Before I attended the conference, I quickly typed on my phone all the possible side-effects and illnesses of all forms of abuse in childhood, especially child sexual abuse, and I felt overwhelmed by the amount of things to write, as the implications of such abuse, especially when it is topped by religious-based abuse and victim blaming culture, is manifold. Post-Traumatic Stress Disorder and Complex-Post Traumatic Disorder are two disorders that came to mind when I was at the conference and listening to other people ask questions about ‘what to do’ about this societal poison called sexual abuse of children, and I thought about a book called ‘The Body Keeps a Score’ by Bessel Van Der Kolk, which explains and exemplifies how trauma stores and lodges in our bodies, causing us to feel the emotional scars and pain as a very physical experience. Thus, it makes me wonder how a religious community which values obligatory ablution, prayer and supplication which are very spiritual and physical practices that activate the body and soul, does not focus on this issue as much, even though yet sexual abuse can scar and damage our spirit and body. This is also why I felt like having that conference at a mosque, where you could feel the presence of an omnipresent God and whispers of worship, to be so crucial and appropriate. It is further crucial, that places of worship and religious schools provide safe spaces for people and especially children, as it is a moral duty and particularly since spiritual healing could facilitate the recovery process for sexual abuse survivors. 

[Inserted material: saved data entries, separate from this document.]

import Summits.AtomisticToContinuum.HydrodynamicLimit.Theses.CollisionIsometryCLT
import Literature.MathematicalPhysics.KineticTheory.HardSphereEulerProofs

/-!
# `AprioriBounds` (stmt-AtomisticToContinuum-9519), negative knowledge 5/7: the critical exponential moment

Load-bearing analysis of the crux `CollisionIsometryCLT.AprioriBounds` by the standing disprover
(`Cruxes/AprioriBounds/Disproof.lean`, refuter-cdisprove-stmt-AtomisticToContinuum-9519-0).

Component (i) of the crux asks for SOME `λ > 0` with the time-averaged empirical moment
`∫₀ᵗ (N+1)⁻¹∑ᵢ exp(λ|vᵢ(s)|²) ds` bounded in probability.  Why `λ` must be existential: under the
Maxwellian `N(0, θ̄ I₃)` the one-particle moment `E exp(λ|v|²)` is finite iff `λ < 1/(2θ̄)`.  This
file proves the particle-system form of the critical divergence at `λ = 1/(2θ̄)` under the
homogeneous local Gibbs law (`a₀ = 1`, `u₀ = 0`, `θ₀ = θ̄`, `σ ≤ 1/2`): for every level `a`,
`P_N{(N+1)⁻¹∑ᵢ exp(|vᵢ|²/(2θ̄)) ≤ a} → 0` (`tendsto_localGibbsMeasure_expAvg_le`).  Proof: the
truncated weight `1_{|v|≤R} exp(|v|²/2θ̄)` has Maxwellian mean `(2πθ̄)^{-3/2}|B_R|` EXACTLY (the
Gaussian is cancelled; `integral_truncExp`), unbounded in `R`; truncate at a radius whose mean is
`≥ a + 1` and apply Bienaymé–Chebyshev given the positions (`localGibbsMeasure_velFluct_le` of the
`HardSphereEuler` LLN file).  Used by file 7/7 (`AllLambda`).
-/

noncomputable section

open MeasureTheory ProbabilityTheory Filter Set Topology Metric
open scoped ENNReal

namespace Summit.AtomisticToContinuum.HydrodynamicLimit.Theorems

namespace AprioriBoundsNegative

open Literature.MathematicalPhysics.KineticTheory Literature.Analysis.FluidPDE

/-! ### The critical exponential moment: truncations have unbounded Maxwellian means -/

/-- The truncated critical weight `1_{|v| ≤ R} exp(|v|²/(2θ̄))` is nonnegative. -/
theorem truncExp_nonneg (θb R : ℝ) (v : V3) :
    0 ≤ (closedBall (0 : V3) R).indicator (fun v => Real.exp (‖v‖ ^ 2 / (2 * θb))) v :=
  Set.indicator_nonneg (fun _ _ => (Real.exp_pos _).le) v

/-- The truncated weight is below the full weight `exp(|v|²/(2θ̄))`. -/
theorem truncExp_le_exp (θb R : ℝ) (v : V3) :
    (closedBall (0 : V3) R).indicator (fun v => Real.exp (‖v‖ ^ 2 / (2 * θb))) v ≤
      Real.exp (‖v‖ ^ 2 / (2 * θb)) :=
  Set.indicator_le_self' (fun _ _ => (Real.exp_pos _).le) v

/-- The truncated weight is bounded by `exp(R²/(2θ̄))`. -/
theorem truncExp_le {θb : ℝ} (hθ : 0 < θb) (R : ℝ) (v : V3) :
    (closedBall (0 : V3) R).indicator (fun v => Real.exp (‖v‖ ^ 2 / (2 * θb))) v ≤ Real.exp (R ^ 2 / (2 * θb)) := by
  refine Set.indicator_apply_le' (fun hv => ?_) (fun _ => (Real.exp_pos _).le)
  rw [mem_closedBall_zero_iff] at hv
  exact Real.exp_le_exp.2 (div_le_div_of_nonneg_right
    (pow_le_pow_left₀ (norm_nonneg _) hv 2) (by positivity))

/-- The truncated weight is measurable. -/
theorem measurable_truncExp (θb R : ℝ) :
    Measurable ((closedBall (0 : V3) R).indicator (fun v => Real.exp (‖v‖ ^ 2 / (2 * θb)))) :=
  (by fun_prop : Measurable fun v : V3 => Real.exp (‖v‖ ^ 2 / (2 * θb))).indicator
    measurableSet_closedBall

/-- **The Maxwellian mean of the truncated critical weight**: `E_{N(0,θ)} 1_{|v|≤R} e^{|v|²/2θ} =
(2πθ)^{-3/2} · |B_R|` — the Gaussian density is exactly cancelled. -/
theorem integral_truncExp {θb : ℝ} (hθ : 0 < θb) {R : ℝ} (hR : 0 ≤ R) :
    ∫ v, (closedBall (0 : V3) R).indicator (fun v => Real.exp (‖v‖ ^ 2 / (2 * θb))) v ∂gaussMeasure (0 : V3) θb =
      (2 * Real.pi * θb) ^ (-(3 : ℝ) / 2) * (R ^ 3 * (Real.pi * 4 / 3)) := by
  rw [← withDensity_localMaxwellian_eq_gaussMeasure hθ (0 : V3),
    integral_withDensity_eq_integral_toReal_smul₀
      (continuous_localMaxwellian 1 θb (0 : V3)).measurable.ennreal_ofReal.aemeasurable
      (Eventually.of_forall fun _ => ENNReal.ofReal_lt_top)]
  simp_rw [ENNReal.toReal_ofReal (localMaxwellian_nonneg zero_le_one hθ.le (0 : V3) _)]
  have hpt : ∀ v : V3, localMaxwellian 1 θb (0 : V3) v • (closedBall (0 : V3) R).indicator (fun v => Real.exp (‖v‖ ^ 2 / (2 * θb))) v =
      (2 * Real.pi * θb) ^ (-(3 : ℝ) / 2) * (closedBall (0 : V3) R).indicator (fun _ => (1 : ℝ)) v := by
    intro v
    by_cases hv : v ∈ closedBall (0 : V3) R
    · rw [Set.indicator_of_mem hv, Set.indicator_of_mem hv, smul_eq_mul, localMaxwellian,
        one_mul, sub_zero, finrank_euclideanSpace, Fintype.card_fin, mul_one, mul_assoc,
        ← Real.exp_add]
      have : -‖v‖ ^ 2 / (2 * θb) + ‖v‖ ^ 2 / (2 * θb) = 0 := by ring
      rw [this, Real.exp_zero, mul_one]
      norm_num
    · rw [Set.indicator_of_notMem hv, Set.indicator_of_notMem hv, smul_zero, mul_zero]
  simp_rw [hpt]
  rw [integral_const_mul, integral_indicator_const (1 : ℝ) measurableSet_closedBall, smul_eq_mul,
    mul_one]
  congr 1
  rw [Measure.real, EuclideanSpace.volume_closedBall_fin_three, ENNReal.toReal_mul,
    ← ENNReal.ofReal_pow hR, ENNReal.toReal_ofReal (by positivity),
    ENNReal.toReal_ofReal (by positivity)]

/-- For every level `L` some truncation has Maxwellian mean `≥ L` (the critical exponential moment
is infinite). -/
theorem exists_integral_truncExp_ge {θb : ℝ} (hθ : 0 < θb) (L : ℝ) :
    ∃ R : ℝ, 0 ≤ R ∧ L ≤ ∫ v, (closedBall (0 : V3) R).indicator (fun v => Real.exp (‖v‖ ^ 2 / (2 * θb))) v ∂gaussMeasure (0 : V3) θb := by
  set κ : ℝ := (2 * Real.pi * θb) ^ (-(3 : ℝ) / 2) * (Real.pi * 4 / 3) with hκ
  have hκ0 : 0 < κ := by positivity
  refine ⟨max 1 (L / κ), le_trans zero_le_one (le_max_left _ _), ?_⟩
  rw [integral_truncExp hθ (le_trans zero_le_one (le_max_left _ _))]
  have h1 : 1 ≤ max 1 (L / κ) := le_max_left _ _
  have hcube : max 1 (L / κ) ≤ (max 1 (L / κ)) ^ 3 := le_self_pow₀ h1 three_ne_zero
  calc L = κ * (L / κ) := by field_simp
    _ ≤ κ * max 1 (L / κ) := by gcongr; exact le_max_right _ _
    _ ≤ κ * (max 1 (L / κ)) ^ 3 := by gcongr
    _ = (2 * Real.pi * θb) ^ (-(3 : ℝ) / 2) * ((max 1 (L / κ)) ^ 3 * (Real.pi * 4 / 3)) := by
        rw [hκ]; ring

/-- **Lower tail of the critical empirical exponential moment under the homogeneous local Gibbs
law.** At `λ = 1/(2θ̄)` the one-particle Maxwellian moment `E exp(λ|v|²)` is infinite, so the
empirical average `(N+1)⁻¹ ∑ᵢ exp(|vᵢ|²/(2θ̄))` exceeds every fixed level `a` with probability
`→ 1`: truncate at a radius `R` whose truncated mean is `≥ a + 1` (`exists_integral_truncExp_ge`)
and apply Bienaymé–Chebyshev given the positions (`localGibbsMeasure_velFluct_le`). -/
theorem tendsto_localGibbsMeasure_expAvg_le {σ θb : ℝ} (hσ2 : σ ≤ 1 / 2) (hθ : 0 < θb) (a : ℝ) :
    Tendsto (fun N : ℕ => localGibbsMeasure σ (fun _ => 1) (fun _ => 0) (fun _ => θb) N
      {z | ((N + 1 : ℕ) : ℝ)⁻¹ * ∑ i, Real.exp (‖(z i).2‖ ^ 2 / (2 * θb)) ≤ a}) atTop (𝓝 0) := by
  obtain ⟨R, hR, hm⟩ := exists_integral_truncExp_ge hθ (a + 1)
  set m : ℝ := ∫ v, (closedBall (0 : V3) R).indicator (fun v => Real.exp (‖v‖ ^ 2 / (2 * θb))) v ∂gaussMeasure (0 : V3) θb with hmdef
  set K : ℝ := Real.exp (R ^ 2 / (2 * θb)) with hK
  have hK0 : 0 ≤ K := (Real.exp_pos _).le
  have ha : Continuous fun _ : T3 => (1 : ℝ) := continuous_const
  have hu : Continuous fun _ : T3 => (0 : V3) := continuous_const
  have hθc : Continuous fun _ : T3 => θb := continuous_const
  -- integrability facts for the truncated weight under the Maxwellian
  have hWint : Integrable ((closedBall (0 : V3) R).indicator (fun v => Real.exp (‖v‖ ^ 2 / (2 * θb)))) (gaussMeasure (0 : V3) θb) :=
    Integrable.of_bound (measurable_truncExp θb R).aestronglyMeasurable K
      (Eventually.of_forall fun v => by
        rw [Real.norm_eq_abs, abs_of_nonneg (truncExp_nonneg θb R v)]; exact truncExp_le hθ R v)
  have hm0 : 0 ≤ m := integral_nonneg fun v => truncExp_nonneg θb R v
  have hmK : m ≤ K := by
    calc m ≤ ∫ _v, K ∂gaussMeasure (0 : V3) θb :=
          integral_mono hWint (integrable_const K) fun v => truncExp_le hθ R v
      _ = K := by simp
  have hYbd : ∀ v : V3, |(closedBall (0 : V3) R).indicator (fun v => Real.exp (‖v‖ ^ 2 / (2 * θb))) v - m| ≤ K := fun v => by
    rw [abs_le]
    constructor <;> linarith [truncExp_nonneg θb R v, truncExp_le hθ R v]
  have hY2 : MemLp (fun v : V3 => (closedBall (0 : V3) R).indicator (fun v => Real.exp (‖v‖ ^ 2 / (2 * θb))) v - m) 2 (gaussMeasure (0 : V3) θb) :=
    MemLp.of_bound ((measurable_truncExp θb R).sub measurable_const).aestronglyMeasurable K
      (Eventually.of_forall fun v => by rw [Real.norm_eq_abs]; exact hYbd v)
  have hY0 : ∫ v, ((closedBall (0 : V3) R).indicator (fun v => Real.exp (‖v‖ ^ 2 / (2 * θb))) v - m) ∂gaussMeasure (0 : V3) θb = 0 := by
    rw [integral_sub hWint (integrable_const m), ← hmdef]
    simp
  have hYB : Var[fun v : V3 => (closedBall (0 : V3) R).indicator (fun v => Real.exp (‖v‖ ^ 2 / (2 * θb))) v - m; gaussMeasure (0 : V3) θb] ≤ K ^ 2 := by
    refine (variance_le_expectation_sq
      ((measurable_truncExp θb R).sub measurable_const).aestronglyMeasurable).trans ?_
    show ∫ v, ((closedBall (0 : V3) R).indicator (fun v => Real.exp (‖v‖ ^ 2 / (2 * θb))) v - m) ^ 2 ∂gaussMeasure (0 : V3) θb ≤ K ^ 2
    calc ∫ v, ((closedBall (0 : V3) R).indicator (fun v => Real.exp (‖v‖ ^ 2 / (2 * θb))) v - m) ^ 2 ∂gaussMeasure (0 : V3) θb
        ≤ ∫ _v, K ^ 2 ∂gaussMeasure (0 : V3) θb := by
          refine integral_mono hY2.integrable_sq (integrable_const _) fun v => ?_
          have := hYbd v
          simp only
          rw [← sq_abs]
          exact pow_le_pow_left₀ (abs_nonneg _) this 2
      _ = K ^ 2 := by simp
  -- Chebyshev given the positions, for every `N`
  have hcheb : ∀ N : ℕ, localGibbsMeasure σ (fun _ => 1) (fun _ => 0) (fun _ => θb) N
      {z | ((N + 1 : ℕ) : ℝ)⁻¹ * ∑ i, Real.exp (‖(z i).2‖ ^ 2 / (2 * θb)) ≤ a} ≤
      ENNReal.ofReal ((1 : ℝ) ^ 2 * K ^ 2 / ((N + 1 : ℕ) * (1 : ℝ) ^ 2)) := by
    intro N
    haveI := isProbabilityMeasure_localGibbsMeasure (u₀ := fun _ => (0 : V3)) ha hθc hu
      (fun _ => one_pos) (fun _ => hθ) hσ2 N
    have h := localGibbsMeasure_velFluct_le (a₀ := fun _ => (1 : ℝ)) (θ₀ := fun _ => θb)
      (u₀ := fun _ => (0 : V3)) ha hθc hu (fun _ => zero_le_one) (fun _ => hθ) σ N
      (Y := fun _ v => (closedBall (0 : V3) R).indicator (fun v => Real.exp (‖v‖ ^ 2 / (2 * θb))) v - m)
      (((measurable_truncExp θb R).sub measurable_const).comp measurable_snd)
      (fun _ => hY2) (fun _ => hY0) (B := K ^ 2) (fun _ => hYB)
      (χ := fun _ => (1 : ℝ)) continuous_const (C := 1) (fun _ => by simp) (δ := 1) one_pos
    refine le_trans (measure_mono fun z hz => ?_) h
    simp only [mem_setOf_eq, one_mul] at hz ⊢
    have hsum : ((N + 1 : ℕ) : ℝ)⁻¹ * ∑ i, ((closedBall (0 : V3) R).indicator (fun v => Real.exp (‖v‖ ^ 2 / (2 * θb))) (z i).2 - m) =
        ((N + 1 : ℕ) : ℝ)⁻¹ * ∑ i, (closedBall (0 : V3) R).indicator (fun v => Real.exp (‖v‖ ^ 2 / (2 * θb))) (z i).2 - m := by
      rw [Finset.sum_sub_distrib, Finset.sum_const, Finset.card_univ, Fintype.card_fin,
        nsmul_eq_mul, mul_sub, ← mul_assoc, inv_mul_cancel₀ (by positivity), one_mul]
    have havg : ((N + 1 : ℕ) : ℝ)⁻¹ * ∑ i, (closedBall (0 : V3) R).indicator (fun v => Real.exp (‖v‖ ^ 2 / (2 * θb))) (z i).2 ≤ a :=
      le_trans (mul_le_mul_of_nonneg_left
        (Finset.sum_le_sum fun i _ => truncExp_le_exp θb R (z i).2) (by positivity)) hz
    rw [hsum, le_abs]
    right
    linarith
  refine tendsto_of_tendsto_of_tendsto_of_le_of_le tendsto_const_nhds
    (tendsto_ofReal_div_succ_mul ((1 : ℝ) ^ 2 * K ^ 2) ((1 : ℝ) ^ 2)) (fun N => zero_le) hcheb

end AprioriBoundsNegative

end Summit.AtomisticToContinuum.HydrodynamicLimit.Theorems

end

Another product of abuse is that it breaks bonds between people in the community, as men become viewed with suspicion and may overly police themselves in innocent situations, and young girls and women lose their ability to trust. This was also a point raised by one of the audience members, who expressed caution while interacting with children, for fear of being unjustly accused.


We want mosques and Madrasas to be a place of prayer, not for preying. In the words of one of the panel members, you can be religiously conservative and still talk about sex, as this will preserve the sacred nature of our institutions by preventing the abuse of sexual wellbeing. Ensuring that consent is well taught and respected and that victims are believed, rather than blamed, and that public authorities are trusted to help deliver justice is important.